_Requirement_. Once the line containing "(θ - η * d * a₂" is found in the entries below, reproduce it and every line after it, stopping at and including the line containing "-(η * d' * (a₁' / (b"; reproduce nothing else, and keep each line exact.

_Records for processing_.
/-- **The `n₂`-sum over one class, bounded by Weil**, general coprimality side condition `δ`
(the tree's `kfw_class_sum_le` has `δ = ℓ₂` prime): see the module docstring.
[cite: BettinChandee2018, §4.1.3 (gwp)] -/
theorem BC_class_sum2_le {S s₁ s₂ t₂ n₁ q δ : ℕ} (hS : S = s₁ * s₂) (hs₂ : s₂ = t₂ * n₁)
    (hs₁ : 0 < s₁) (ht₂ : 0 < t₂) (hn₁ : 0 < n₁) (hcop : s₁.Coprime s₂) (htn : t₂.Coprime n₁)
    (hq : 0 < q) (hqs : q.Coprime s₂) (hdiv : s₁ ∣ q) (hδ : 0 < δ) (hδq : δ.Coprime q)
    {a Δ : ℤ} (haΔ : Int.gcd a n₁ = Int.gcd Δ n₁) {lam : ℝ} (hlam : 1 ≤ lam)
    (hat : (Int.gcd a t₂ : ℝ) ≤ lam ^ 2) (V x₁ x₂ : ℤ) (hx : x₁ ≤ x₂) {R : ℝ}
    (hR : ((x₂ - x₁ : ℤ) : ℝ) ≤ R) :
    ‖∑ x ∈ (Finset.Ioc x₁ x₂).filter (fun x : ℤ =>
        x ≡ V [ZMOD q] ∧ (Int.gcd x S = 1 ∧ Int.gcd x δ = 1)),
        Complex.exp (2 * Real.pi * Complex.I *
          ((a : ℂ) * ((((x : ZMod S)⁻¹).val : ℕ) : ℂ) / (S : ℂ)))‖ ≤
      (Nat.divisors δ).card * (2 * ((R + 3) * (Int.gcd Δ n₁ : ℝ) / n₁ +
        (S.divisors.card : ℝ) * Real.sqrt S * lam * Real.sqrt (Int.gcd Δ n₁) *
          (1 + Real.log S))) := by
  have hs₂0 : 0 < s₂ := by rw [hs₂]; exact Nat.mul_pos ht₂ hn₁
  have hS0 : 0 < S := by rw [hS]; exact Nat.mul_pos hs₁ hs₂0
  have hqm : (q * 1).Coprime s₂ := by rw [mul_one]; exact hqs
  have hdiv' : s₁ ∣ q * 1 := by rw [mul_one]; exact hdiv
  have hδq' : δ.Coprime (q * 1) := by rw [mul_one]; exact hδq
  have h := KI_sum_interval_progression_le hS hs₁ hs₂0 hcop hq zero_lt_one hqm hdiv' hδ
    hδq' a V x₁ x₂ hx
  refine h.trans ?_
  -- simplify the right-hand side
  have hn₁r : (0 : ℝ) < n₁ := by exact_mod_cast hn₁
  have ht₂r : (0 : ℝ) < t₂ := by exact_mod_cast ht₂
  have hs₂r : (0 : ℝ) < s₂ := by exact_mod_cast hs₂0
  have hqr : (1 : ℝ) ≤ q := by exact_mod_cast hq
  have hg0 : (0 : ℝ) ≤ Int.gcd Δ n₁ := Nat.cast_nonneg _
  -- the gcd: `(a, s₂) = (a, t₂)(a, n₁) ≤ λ² (Δ', n₁)` and `(a, s₂)/s₂ ≤ (Δ', n₁)/n₁`
  have hgcd_eq : (Int.gcd a s₂ : ℝ) = (Int.gcd a t₂ : ℝ) * Int.gcd Δ n₁ := by
    rw [← haΔ, hs₂, Int.gcd_eq_natAbs, Int.gcd_eq_natAbs, Int.gcd_eq_natAbs, Int.natAbs_natCast,
      Int.natAbs_natCast, Int.natAbs_natCast, Nat.Coprime.gcd_mul _ htn]
    push_cast; ring
  have hat0 : (1 : ℝ) ≤ Int.gcd a t₂ := by
    exact_mod_cast Nat.gcd_pos_of_pos_right _ ht₂
  have hat_le : (Int.gcd a t₂ : ℝ) ≤ t₂ := by
    exact_mod_cast Nat.le_of_dvd ht₂ (by
      have := Int.gcd_dvd_right a t₂
      exact_mod_cast this)
  have hmain : (Int.gcd a s₂ : ℝ) / s₂ ≤ (Int.gcd Δ n₁ : ℝ) / n₁ := by
    rw [hgcd_eq, hs₂]; push_cast
    rw [div_le_div_iff₀ (by positivity) hn₁r]
    calc (Int.gcd a t₂ : ℝ) * Int.gcd Δ n₁ * n₁ = Int.gcd a t₂ * (Int.gcd Δ n₁ * n₁) := by ring
      _ ≤ t₂ * (Int.gcd Δ n₁ * n₁) := mul_le_mul_of_nonneg_right hat_le (by positivity)
      _ = Int.gcd Δ n₁ * (t₂ * n₁) := by ring
  have hsqrt_g : Real.sqrt (Int.gcd a s₂) ≤ lam * Real.sqrt (Int.gcd Δ n₁) := by
    rw [hgcd_eq, Real.sqrt_mul (Nat.cast_nonneg _)]
    refine mul_le_mul_of_nonneg_right ?_ (Real.sqrt_nonneg _)
    calc Real.sqrt (Int.gcd a t₂) ≤ Real.sqrt (lam ^ 2) := Real.sqrt_le_sqrt hat
      _ = lam := Real.sqrt_sq (by linarith)
  -- the other factors
  have hτ : ((Nat.divisors s₂).card : ℝ) ≤ S.divisors.card := by
    exact_mod_cast kfw_card_divisors_le_of_dvd hS0.ne' ⟨s₁, by rw [hS, mul_comm]⟩
  have hsqrt_s : Real.sqrt s₂ ≤ Real.sqrt S := by
    refine Real.sqrt_le_sqrt ?_
    exact_mod_cast Nat.le_of_dvd hS0 ⟨s₁, by rw [hS, mul_comm]⟩
  have hlog : 1 + Real.log s₂ ≤ 1 + Real.log S := by
    have : (s₂ : ℝ) ≤ S := by exact_mod_cast Nat.le_of_dvd hS0 ⟨s₁, by rw [hS, mul_comm]⟩
    have := Real.log_le_log hs₂r this; linarith
  have hlog0 : 0 ≤ 1 + Real.log s₂ := by
    have := Real.log_nonneg (show (1 : ℝ) ≤ s₂ by exact_mod_cast hs₂0); linarith
  -- the length factor: `((x₂-x₁)/q + 1)/1 + 2 ≤ R + 3`
  have hlen : (((x₂ - x₁ : ℤ) : ℝ) / q + 1) / (1 : ℕ) + 2 ≤ R + 3 := by
    have h0 : (0 : ℝ) ≤ ((x₂ - x₁ : ℤ) : ℝ) := by exact_mod_cast (sub_nonneg.mpr hx)
    have h1 : ((x₂ - x₁ : ℤ) : ℝ) / q ≤ ((x₂ - x₁ : ℤ) : ℝ) := div_le_self h0 hqr
    have h2 : (((x₂ - x₁ : ℤ) : ℝ) / q + 1) / (1 : ℕ) = ((x₂ - x₁ : ℤ) : ℝ) / q + 1 := by
      push_cast; ring
    rw [h2]; linarith
  have hlen0 : 0 ≤ (((x₂ - x₁ : ℤ) : ℝ) / q + 1) / (1 : ℕ) + 2 := by
    have h0 : (0 : ℝ) ≤ ((x₂ - x₁ : ℤ) : ℝ) := by exact_mod_cast (sub_nonneg.mpr hx)
    positivity
  have hgs0 : (0 : ℝ) ≤ Int.gcd a s₂ := Nat.cast_nonneg _
  -- assemble
  have hterm1 : ((((x₂ - x₁ : ℤ) : ℝ) / q + 1) / (1 : ℕ) + 2) / s₂ * Int.gcd a s₂ ≤
      (R + 3) * (Int.gcd Δ n₁ : ℝ) / n₁ := by
    calc ((((x₂ - x₁ : ℤ) : ℝ) / q + 1) / (1 : ℕ) + 2) / s₂ * Int.gcd a s₂
        = ((((x₂ - x₁ : ℤ) : ℝ) / q + 1) / (1 : ℕ) + 2) * ((Int.gcd a s₂ : ℝ) / s₂) := by ring
      _ ≤ (R + 3) * ((Int.gcd Δ n₁ : ℝ) / n₁) :=
          mul_le_mul hlen hmain (by positivity) (by linarith)
      _ = (R + 3) * (Int.gcd Δ n₁ : ℝ) / n₁ := by ring
  have hterm2 : ((Nat.divisors s₂).card : ℝ) * Real.sqrt s₂ * Real.sqrt (Int.gcd a s₂) *
      (1 + Real.log s₂) ≤
      (S.divisors.card : ℝ) * Real.sqrt S * lam * Real.sqrt (Int.gcd Δ n₁) * (1 + Real.log S) := by
    calc ((Nat.divisors s₂).card : ℝ) * Real.sqrt s₂ * Real.sqrt (Int.gcd a s₂) * (1 + Real.log s₂)
        ≤ (S.divisors.card : ℝ) * Real.sqrt S * (lam * Real.sqrt (Int.gcd Δ n₁)) *
            (1 + Real.log S) := by
          gcongr
      _ = _ := by ring
  have hτδ : (0 : ℝ) ≤ (Nat.divisors δ).card := Nat.cast_nonneg _
  calc (1 : ℕ) * ((Nat.divisors δ).card * (((((x₂ - x₁ : ℤ) : ℝ) / q + 1) / (1 : ℕ) + 2) / s₂ * Int.gcd a s₂ +
          (Nat.divisors s₂).card * Real.sqrt s₂ * Real.sqrt (Int.gcd a s₂) * (1 + Real.log s₂)))
      = (Nat.divisors δ).card * (((((x₂ - x₁ : ℤ) : ℝ) / q + 1) / (1 : ℕ) + 2) / s₂ * Int.gcd a s₂ +
          (Nat.divisors s₂).card * Real.sqrt s₂ * Real.sqrt (Int.gcd a s₂) * (1 + Real.log s₂)) := by
        push_cast; ring
    _ ≤ (Nat.divisors δ).card * (2 * ((R + 3) * (Int.gcd Δ n₁ : ℝ) / n₁ +
          (S.divisors.card : ℝ) * Real.sqrt S * lam * Real.sqrt (Int.gcd Δ n₁) *
            (1 + Real.log S))) := by
        apply mul_le_mul_of_nonneg_left _ hτδ
        have hsum0 : 0 ≤ (R + 3) * (Int.gcd Δ n₁ : ℝ) / n₁ +
            (S.divisors.card : ℝ) * Real.sqrt S * lam * Real.sqrt (Int.gcd Δ n₁) *
              (1 + Real.log S) := by
          have h1 : 0 ≤ (R + 3) * (Int.gcd Δ n₁ : ℝ) / n₁ := by
            have : 0 ≤ R + 3 := by
              have h0 : (0 : ℝ) ≤ ((x₂ - x₁ : ℤ) : ℝ) := by exact_mod_cast (sub_nonneg.mpr hx)
              linarith
            positivity
          have h2 : 0 ≤ 1 + Real.log (S : ℝ) := hlog0.trans hlog
          have h3 : 0 ≤ lam := by linarith
          have : 0 ≤ (S.divisors.card : ℝ) * Real.sqrt S * lam * Real.sqrt (Int.gcd Δ n₁) *
              (1 + Real.log S) := by positivity
          linarith
        linarith



/-- The partial-fraction identity behind the smooth phase of a pair:
with `u = ℓ₁n₁ − ℓ₂x`, `u' = ℓ₁'n₁ − ℓ₂'x` (so `ℓ₂ = (ℓ₁n₁ − u)/x`, `ℓ₂' = (ℓ₁'n₁ − u')/x`),
`ηa₁/((u/d)bn₁) − ηa₂/((u/d)bx) − (ηa₁'/((u'/d')bn₁) − ηa₂/((u'/d')bx)) + θ/x = C₀/x + C₁/u + C₂/u'`.
[folklore] -/
theorem BC_pair_twist_identity (η θ a₁ a₁' a₂ b n₁ x ℓ₁ ℓ₁' u u' d d' : ℝ) (hx : x ≠ 0)
    (hb : b ≠ 0) (hn₁ : n₁ ≠ 0) (hℓ₁ : ℓ₁ ≠ 0) (hℓ₁' : ℓ₁' ≠ 0) (hu : u ≠ 0) (hu' : u' ≠ 0) :
    η * a₁ / (u / d * (b * n₁)) - η * a₂ / (u / d * (b * x)) -
        (η * a₁' / (u' / d' * (b * n₁)) - η * a₂ / (u' / d' * (b * x))) + θ / x =
      (θ - η * d * a₂ / (b * ℓ₁ * n₁) + η * d' * a₂ / (b * ℓ₁' * n₁)) / x +
        η * d * (a₁ / (b * n₁) - a₂ * ((ℓ₁ * n₁ - u) / x) / (b * ℓ₁ * n₁)) / u +
        -(η * d' * (a₁' / (b * n₁) - a₂ * ((ℓ₁' * n₁ - u') / x) / (b * ℓ₁' * n₁))) / u' := by
  field_simp
  ring

/-- Sign and size of an affine complementary divisor on an interval where `M₁ < (ln₁ − l₂x)/dd`:
the sign of `ln₁ − l₂x` is that of `dd`, and `|dd| M₁ < |ln₁ − l₂x|`. [folklore] -/
theorem BC_pair_sign_abs (l l₂ n₁ M₁ : ℕ) {dd : ℤ} (hdd : dd ≠ 0) (hM₁ : 1 ≤ M₁) (x₁ x₂ : ℤ)
    (hR : ∀ x : ℤ, x ∈ Set.Icc (x₁ + 1) x₂ →
      (M₁ : ℝ) < (((l * n₁ : ℕ) : ℝ) - (l₂ : ℝ) * x) / (dd : ℝ)) :
    ((∀ x : ℤ, x ∈ Set.Icc (x₁ + 1) x₂ → 0 < ((l * n₁ : ℕ) : ℝ) - (l₂ : ℝ) * x) ∨
       (∀ x : ℤ, x ∈ Set.Icc (x₁ + 1) x₂ → ((l * n₁ : ℕ) : ℝ) - (l₂ : ℝ) * x < 0)) ∧
      (∀ x : ℤ, x ∈ Set.Icc (x₁ + 1) x₂ → (|dd| : ℝ) * M₁ < |((l * n₁ : ℕ) : ℝ) - (l₂ : ℝ) * x|) := by
  have hM₁r : (0 : ℝ) < M₁ := by exact_mod_cast hM₁
  rcases lt_or_gt_of_ne hdd with hneg | hpos
  · have hddr : (dd : ℝ) < 0 := by exact_mod_cast hneg
    have hw : ∀ x : ℤ, x ∈ Set.Icc (x₁ + 1) x₂ → ((l * n₁ : ℕ) : ℝ) - (l₂ : ℝ) * x < 0 := by
      intro x hx
      have h := hR x hx
      by_contra hcon
      push Not at hcon
      have : (((l * n₁ : ℕ) : ℝ) - (l₂ : ℝ) * x) / (dd : ℝ) ≤ 0 :=
        div_nonpos_iff.mpr (Or.inl ⟨hcon, hddr.le⟩)
      linarith
    refine ⟨Or.inr hw, fun x hx => ?_⟩
    have h := hR x hx
    rw [abs_of_neg hddr, abs_of_neg (hw x hx)]
    have := (lt_div_iff_of_neg hddr).mp h
    linarith
  · have hddr : (0 : ℝ) < (dd : ℝ) := by exact_mod_cast hpos
    have hw : ∀ x : ℤ, x ∈ Set.Icc (x₁ + 1) x₂ → 0 < ((l * n₁ : ℕ) : ℝ) - (l₂ : ℝ) * x := by
      intro x hx
      have h := hR x hx
      have := (lt_div_iff₀ hddr).mp h
      nlinarith
    refine ⟨Or.inl hw, fun x hx => ?_⟩
    have h := hR x hx
    rw [abs_of_pos hddr, abs_of_pos (hw x hx), mul_comm]
    exact (lt_div_iff₀ hddr).mp h

/-- The variation of a piece `C/(ln₁ − l₂x)` between the endpoints is at most `2|C|/(|dd|M₁)`.
[folklore] -/
theorem BC_pair_piece_tv (C : ℝ) (l l₂ n₁ M₁ : ℕ) (hM₁ : 1 ≤ M₁) {dd : ℤ} (hdd : dd ≠ 0)
    (y z : ℤ)
    (hy : (|dd| : ℝ) * M₁ < |((l * n₁ : ℕ) : ℝ) - (l₂ : ℝ) * y|)
    (hz : (|dd| : ℝ) * M₁ < |((l * n₁ : ℕ) : ℝ) - (l₂ : ℝ) * z|) :
    |C / (((l * n₁ : ℕ) : ℝ) - (l₂ : ℝ) * (y : ℝ)) - C / (((l * n₁ : ℕ) : ℝ) - (l₂ : ℝ) * (z : ℝ))| ≤
      2 * |C| / ((|dd| : ℝ) * M₁) := by
  have hM₁r : (0 : ℝ) < M₁ := by exact_mod_cast hM₁
  have hddM : (0 : ℝ) < (|dd| : ℝ) * M₁ := mul_pos (abs_pos.mpr (by exact_mod_cast hdd)) hM₁r
  have hone : ∀ w : ℝ, (|dd| : ℝ) * M₁ < |w| → |C / w| ≤ |C| / ((|dd| : ℝ) * M₁) := by
    intro w hw
    rw [abs_div]
    exact div_le_div_of_nonneg_left (abs_nonneg _) hddM hw.le
  calc _ ≤ |C / (((l * n₁ : ℕ) : ℝ) - (l₂ : ℝ) * (y : ℝ))| +
        |C / (((l * n₁ : ℕ) : ℝ) - (l₂ : ℝ) * (z : ℝ))| := abs_sub _ _
    _ ≤ |C| / ((|dd| : ℝ) * M₁) + |C| / ((|dd| : ℝ) * M₁) := add_le_add (hone _ hy) (hone _ hz)
    _ = 2 * |C| / ((|dd| : ℝ) * M₁) := by ring

/-- The variation of the piece `C₀/x` on `[x₁+1, x₂]`, `x₁ ≥ N₁ ≥ 0`: `≤ |C₀|/(N₁+1)`. [folklore] -/
theorem BC_pair_piece0_tv (C₀ : ℝ) (N₁ : ℕ) {x₁ x₂ : ℤ} (hx₁ : (N₁ : ℤ) ≤ x₁) (hx : x₁ + 1 ≤ x₂) :
    |C₀ / ((x₁ + 1 : ℤ) : ℝ) - C₀ / ((x₂ : ℤ) : ℝ)| ≤ |C₀| / ((N₁ : ℝ) + 1) := by
  have hx₁pos : 0 < x₁ + 1 := by
    have : (0 : ℤ) ≤ N₁ := by positivity
    omega
  have hx1r : (0 : ℝ) < ((x₁ + 1 : ℤ) : ℝ) := by exact_mod_cast hx₁pos
  have hx2r : ((x₁ + 1 : ℤ) : ℝ) ≤ ((x₂ : ℤ) : ℝ) := by exact_mod_cast hx
  have hN1r : (N₁ : ℝ) + 1 ≤ ((x₁ + 1 : ℤ) : ℝ) := by
    push_cast
    have : (N₁ : ℝ) ≤ x₁ := by exact_mod_cast hx₁
    linarith
  have e : C₀ / ((x₁ + 1 : ℤ) : ℝ) - C₀ / ((x₂ : ℤ) : ℝ) =
      C₀ * (1 / ((x₁ + 1 : ℤ) : ℝ) - 1 / ((x₂ : ℤ) : ℝ)) := by ring
  rw [e, abs_mul]
  have hdiff0 : 0 ≤ 1 / ((x₁ + 1 : ℤ) : ℝ) - 1 / ((x₂ : ℤ) : ℝ) := by
    have := one_div_le_one_div_of_le hx1r hx2r; linarith
  have hdiff1 : 1 / ((x₁ + 1 : ℤ) : ℝ) - 1 / ((x₂ : ℤ) : ℝ) ≤ 1 / ((N₁ : ℝ) + 1) := by
    have h1 := one_div_le_one_div_of_le (by positivity : (0 : ℝ) < (N₁ : ℝ) + 1) hN1r
    have h2 : 0 ≤ 1 / ((x₂ : ℤ) : ℝ) := by
      have : (0 : ℝ) < ((x₂ : ℤ) : ℝ) := lt_of_lt_of_le hx1r hx2r
      positivity
    linarith
  rw [abs_of_nonneg hdiff0]
  calc |C₀| * (1 / ((x₁ + 1 : ℤ) : ℝ) - 1 / ((x₂ : ℤ) : ℝ)) ≤ |C₀| * (1 / ((N₁ : ℝ) + 1)) :=
        mul_le_mul_of_nonneg_left hdiff1 (abs_nonneg _)
    _ = |C₀| / ((N₁ : ℝ) + 1) := by ring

_Answer section_.
      (θ - η * d * a₂ / (b * ℓ₁ * n₁) + η * d' * a₂ / (b * ℓ₁' * n₁)) / x +
        η * d * (a₁ / (b * n₁) - a₂ * ((ℓ₁ * n₁ - u) / x) / (b * ℓ₁ * n₁)) / u +
        -(η * d' * (a₁' / (b * n₁) - a₂ * ((ℓ₁' * n₁ - u') / x) / (b * ℓ₁' * n₁))) / u' := by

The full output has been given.